Would you please transcribe, exactly as written, the lines of the entries below starting at the one that holds "version on every" and ending at the one that holds "the (Higgs)₂,₃ carrier", both included?

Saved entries
BEGIN
/-!
# `Balaban1983to89.B2Prop22RegularRegionPair` — [Balaban1982Higgs2] **Proposition 2.2** (2.58) pp. 570–571 AT EVERY
# (I.2.23)/(1.7)-REGULAR VECTOR FIELD `A ≠ 0` ON THE FAMILY OF GENERAL PAIRS `Ω ⊂ Ω₀` OF FINITE UNIONS OF BIG BLOCKS OF
# `ηℤ^{d+1}` — r14's decl of record `B2StepK.Prop22Printed` INHABITED by «a simple corollary of Proposition I.2.1»: p17's
# bridge `B2Prop22Proof.prop22Printed_of_B4clause` fed with r01's PROVED Theorem p. 573 of [Balaban1983RegularityDecay]
# (`B4ThmRegionPairEta.thmPrintedNN_regionPairFam`, row B4.Thm@573 = Prop. I.2.1) and the dictionary facts for THAT
# CARRIER's genuine adjoint averaging operator `Q_k^*(A)`

statement-level skeleton of published theorems with citation tags; proofs where landed; nothing here is a claim about the Yang–Mills mass gap

PDF held: `paper:balaban1982-cmp86-higgs23-ii` (journal page = PDF page + 554); II pp. 570–571 re-read on the ×2 render
`run/shared/lean/pub/pub-balaban/b2b-balaban-ref1/pages/1982-cmp86-higgs23-II/1982-cmp86-higgs23-II-p017-x2.png` and the text
layer `p0016.txt` L31–34 / `p0017.txt` L1–5 (this session); companion `paper:balaban1983-cmp89-regularity-decay` (B4, p. 573).

CITATION HEADER (lean-in-tree rule).  T. Bałaban, *(Higgs)₂,₃ quantum fields in a finite volume. II. An upper bound*,
Commun. Math. Phys. **86** (1982) 555–594 [Balaban1982Higgs2], Prop. 2.2 (2.58) pp. 570–571; T. Bałaban, *Regularity and
decay of lattice Green's functions*, Commun. Math. Phys. **89** (1983) 571–597 [Balaban1983RegularityDecay], Theorem p. 573
(= Prop. I.2.1 of [Balaban1982Higgs1] p. 610).  Cell `lit-balaban` (HOME `run/shared/lean/pub/lit-balaban/`), Phase-2 proof
seat **p23** gen 14 (unit `lit-balaban-p23-g14`); SKELETON row **B2.Prop2.2** (fold owner r02, twin r14; decl of record
`B2StepK.Prop22Printed`, r14 p239461 — UNCHANGED), xref rows B1.Prop2.1 / B4.Thm@573; kind «knitting at a regular field
A ≠ 0»; no head claim (cells are the owner's).  USED BY NAME, NOTHING RESTATED: p17 g2 `B2Prop22Proof.{Dict, Dict.toP22,
prop22Printed_of_B4clause}` (p248248); r01 g8 `B4ThmRegionPairEta.{RegionPairInst, regionPairFam, Kmod,
thmPrintedNN_regionPairFam, hypotheses_met, RegionPairInst.(GΩ, G₀, DΩ, D₀, deltaV, extR, resR, supp, sdist1, cdist,
bdistS, cdist_mul_le, extR_incl, extR_of_not_inReg, DΩ_resR_apply)}` (p314051); r01 g9 `B4ThmTorusPairEta.{lat_mem_supp,
lat_le_sdist1, lat_le_bdistS}` (p318600); r01 `B4RegionCubeCarrier.{incl, inclY, inReg, inReg_iff, contourTrans_incl}`,
`B4Eq221L2FactorRegion.acBond`, `B4Lower18RegularRegion.{rBlkWt, rbaseEmb, rstairContour, rbaseEmb_blk}`,
`B4Lower18Regular.base_le_of_blk`, `B4Eq12ExpFlow.{expFlow, expFlow_lipschitz}`; b04 `B4GaugeCovariance.{avgOp, contourTrans,
fieldLink, b4Op, covLap, fld, OrthFlow}`; pv-lineage `B4Lemma22PertVSup.{contourTrans_fieldLink, fld_avgOp_transpose_mulVec}`,
`B4Lemma22ReduceDeriv.siteNorm_flow`, `B4Lemma22Reduce231.{supN, siteNorm, …}`, `B4Thm112BoxValue.{abs_apply_le_siteNorm',
siteNorm_le_sqrt_card_mul}`.

WHAT IS PRINTED (verbatim, II pp. 570–571 [PDF 16–17]): *"**Proposition 2.2.** Let Ω and A satisfy the assumptions of
Proposition I.2.1, then for e(L^kε) sufficiently small there exist positive constants δ₀, c₀, R₀ independent of A, k, Ω and
depending on d, a, M, such that |(D^η_AG_k(Ω, A)Q_k^*(A))(b, y)| ≦ c₀ exp(−δ₀ dist(b, y)),  (2.58)  for b ⊂ Ω,
dist(b, Ωᶜ) ≧ R₀, y ∈ Ω^{(k)}. The identical inequality holds for G_k(Ω, A)Q_k^*(A), and for D^η_AδG_k(Ω,Ω₀, A)Q_k^*(A),
δG_k(Ω,Ω₀, A)Q_k^*(A) with the additional factor exp(−δ₀(dist(b,Ωᶜ) + dist(y,Ωᶜ))).  This proposition is a simple corollary
of Proposition I.2.1."*  Proposition I.2.1 ([Balaban1982Higgs1] p. 610) = [Balaban1983RegularityDecay] Theorem p. 573
(row B4.Thm@573, head `proved p314051`): for `A` regular on `Ω`, a union of big blocks, (1.10) `|(D^η_{A,μ}G_k(Ω,A)f)(x)|,
|(G_k(Ω,A)f)(x)| ≦ c₀ exp(−δ₀ dist(x, supp f))‖f‖_∞` for `dist(x, Ωᶜ) ≧ R₀`, and (1.11)–(1.12) the same for `δG_k(Ω,Ω₀,A)`
with the additional factor.  THE DICTIONARY behind «simple corollary» (p17's `B2Prop22Proof`): the column `y` of the kernel
of `TQ_k^*(A)` is `T` applied to the source `f_{y,v} = Q_k^*(A)(vδ_y)`, supported in `B^k(y)`, `‖f_{y,v}‖_∞ = |v|`.

WHAT THIS MODULE PROVES (kernel-checked, 0 `sorry`, no new `def … : Prop`; axioms standard).
* §1 THE SOURCE ON r01's REGION CARRIERS, generic in the bond function: `avgQ` = the averaging operator `Q_k(A)` of the
  carrier (block weights `1[x ∈ B^k(y)]`, staircase contours, link variables `U(eηA_b)`) with **`b4Op_eq_avgQ`** (the
  carrier's operator (1.6) IS `−Δ_A + m² + a·(avgQ)ᵀ(avgQ)`, definitional — so this `Q_k^*(A)` is the one inside
  `G_k(Ω,A)`); `single` (`vδ_y`), **`srcQ`** (`f_{y,v} = (avgQ)ᵀ(vδ_y)`), `fld_srcQ` (`f_{y,v}(x) = 1[x ∈ B^k(y)]U(A(Γ_{y,x}))ᵀv`),
  **`siteNorm_fld_srcQ`** (`|f_{y,v}(x)| = 1[x ∈ B^k(y)]·|v|`, orthogonality of the transporters), `supN_srcQ_le`
  (`‖f_{y,v}‖_∞ ≤ |v|`), `srcQ_apply_eq_zero_of_blk_ne` / `exists_srcQ_apply_ne_zero` (`supp f_{y,v} = B^k(y)` for `v ≠ 0`),
  `fld_mul_avgQ_transpose_mulVec_single` (the `(x,y)` block of `TQ_k^*` applied to `v` is `(Tf_{y,v})(x)`), `srcQ_smul`,
  `supNorm_sub_base_le` (block geometry), `siteNorm_fld_mulVec_single_le` (every kernel block is a bounded operator).
* §2 `Sphere` (unit sphere of `ℝ^N`, the test vectors), `homog_bound_of_sphere` / `bddAbove_sphere_of_homog`;
  **`cdist_le_cdist_add`** (`dist(·, Ωᶜ)` is 1-Lipschitz); for r01's instances: `blk_eq_of_mem_supp_srcQ`,
  `base_mem_supp_srcQ`, **`dxy_le_sdist1_srcQ`** (`dist(x, L^ky) ≤ dist(x, supp f_{y,v}) + 1`), **`ydist_le_bdistS_srcQ`**
  (`dist(L^ky, Ωᶜ) ≤ dist(supp f_{y,v}, Ωᶜ) + 1`).
* §3 for a member `i` of `regionPairFam`: `lsrc` / `lsrc₀` (the source on `Ω` / on `Ω₀`), `lbase`, `ldist`
  (`dist(x,y) = |x − L^ky|_∞` in unit-lattice units), **`extR_lsrc`** (`E(Q_k^{*,Ω}(A)(vδ_y)) = Q_k^{*,Ω₀}(A)(vδ_y)`),
  `deltaV_smul`, the four homogeneous bounds `valG_lsrc_le` / `valDG_lsrc_le` / `dvalG_lsrc_le` / `dvalDG_lsrc_le` (the sphere
  suprema defining the kernels are suprema of BOUNDED families — no `Real.iSup` junk), and **`latDict`**: p17's `Dict 1` at the
  member with every dictionary hypothesis DISCHARGED (`supNorm_src`, `dxy_le`, `ydist_le`, `dby_le`, `bdistB_le`); `kGQ_latDict`.
* §4 **`prop22Printed_regionPairFam`**: `B2StepK.Prop22Printed (fun i => (latDict U c β Kmod i).toP22)` — PROP. 2.2 AT EVERY
  (1.7)-REGULAR FIELD on r01's family (every scale `k ≥ 1`, EVERY pair `Ω ⊂ Ω₀` of finite unions of `Kmod`-blocks of
  `ηℤ^{d+1}`, every field regular on `Ω₀`, `0 < e ≤ e₁`), constants `δ₀, c₀e^{2δ₀}, R₀, e₁` of r01's α = 0 clause;
  `prop22Printed_regionPairFam_exp` (the printed link variables `e^{qeηA}`, every antisymmetric `q`);
  `regionPairFam_nonvacuous`; **`ineq258_regionPairFam`** — (2.58) EXPLICITLY, all four clauses, for every `v ∈ ℝ^N`:
  `|(G_kQ_k^*)(x,y)v| ≤ c₀e^{−δ₀dist(x,y)}|v|` at `dist(x,Ωᶜ) ≥ R₀`, the `D^η_{A,μ}` version on every bond `⟨x,x+ηe_μ⟩ ⊂ Ω`,
  and the two `δG_k` versions with the factor `exp(−δ₀(dist(x,Ωᶜ) + dist(L^ky,Ωᶜ)))`.
HONEST SCOPE.  (i) KNITTING: the analysis is r01's ([Balaban1983RegularityDecay] Theorem at a regular field by the §2
random-walk expansion, B4 sub-cell) and the bridge is p17's; no new estimate is proved here.  (ii) The carriers are r01's
readings: abelian one-parameter orthogonal flow (1.2) (the print's generality; `N = |ι| ≥ 1`), component fields `A_ν(x)` on
the fine lattice `ηℤ^{d+1}`, the averaging contours `Γ^{(k)}_{y,x}` read as the staircase from the base corner of `B^k(y)`,
distances in the `ℓ^∞` metric in unit-lattice (`T_η`) units, `Kmod`, `δ₀ = (4Kmod)⁻¹`, `R₀ = Kmod(d+4)+2`, `e₁`, `c₀` functions
of `(d, L, a₋, a₊, m²₊, c, β, ℓ₁)` only — «independent of A, k, Ω».  [Balaban1982Higgs2] works on the TORUS `T_η`: the torus
region pairs `Ω ⊂ Ω₀ ⊂ T_η` are the sibling file `B2Prop22RegularTorusPair` (same seat); the (Higgs)₂,₃ carrier
`HiggsCovariance.avgQkAdj` (composite contours I (2.11)) is not a member of r01's families (p35 g11's note in
`B1Prop21RegularFieldFams`).  (iii) READINGS, each in the faithful direction: `|·|` of the `N × N` kernel block = its operator
norm (`sup_{|v|=1}`); `y ∈ Ω^{(k)}` as the point `L^ky` of the fine lattice (I p. 605 «T_1^{(k)} ⊂ T_η») in `dist(b,y)`,
`dist(y,Ωᶜ)`; the bond `b` read at `b₋` in `dist(b,y)`, `dist(b,Ωᶜ)` (`dist(b,·) ≤ dist(b₋,·)`, so the restriction is weaker
and the bounds stronger than printed); the `δG_k` source on `Ω₀` is the SAME `Q_k^*(A)(vδ_y)` (`extR_lsrc`).  (iv) The printed
restriction `dist(·, Ωᶜ) ≥ R₀` is LIVE (r01's `rect := False`); no «rectangular parallelepiped» waiver is claimed.  (v) No row
head changes (owner r02).  Nothing here is summit progress.
-/

namespace Literature.MathematicalPhysics.QuantumFieldTheory.Balaban1983to89.B2Prop22RegularRegionPair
END
* _Your solution_:
  `|(G_kQ_k^*)(x,y)v| ≤ c₀e^{−δ₀dist(x,y)}|v|` at `dist(x,Ωᶜ) ≥ R₀`, the `D^η_{A,μ}` version on every bond `⟨x,x+ηe_μ⟩ ⊂ Ω`,
  and the two `δG_k` versions with the factor `exp(−δ₀(dist(x,Ωᶜ) + dist(L^ky,Ωᶜ)))`.
HONEST SCOPE.  (i) KNITTING: the analysis is r01's ([Balaban1983RegularityDecay] Theorem at a regular field by the §2
random-walk expansion, B4 sub-cell) and the bridge is p17's; no new estimate is proved here.  (ii) The carriers are r01's
readings: abelian one-parameter orthogonal flow (1.2) (the print's generality; `N = |ι| ≥ 1`), component fields `A_ν(x)` on
the fine lattice `ηℤ^{d+1}`, the averaging contours `Γ^{(k)}_{y,x}` read as the staircase from the base corner of `B^k(y)`,
distances in the `ℓ^∞` metric in unit-lattice (`T_η`) units, `Kmod`, `δ₀ = (4Kmod)⁻¹`, `R₀ = Kmod(d+4)+2`, `e₁`, `c₀` functions
of `(d, L, a₋, a₊, m²₊, c, β, ℓ₁)` only — «independent of A, k, Ω».  [Balaban1982Higgs2] works on the TORUS `T_η`: the torus
region pairs `Ω ⊂ Ω₀ ⊂ T_η` are the sibling file `B2Prop22RegularTorusPair` (same seat); the (Higgs)₂,₃ carrier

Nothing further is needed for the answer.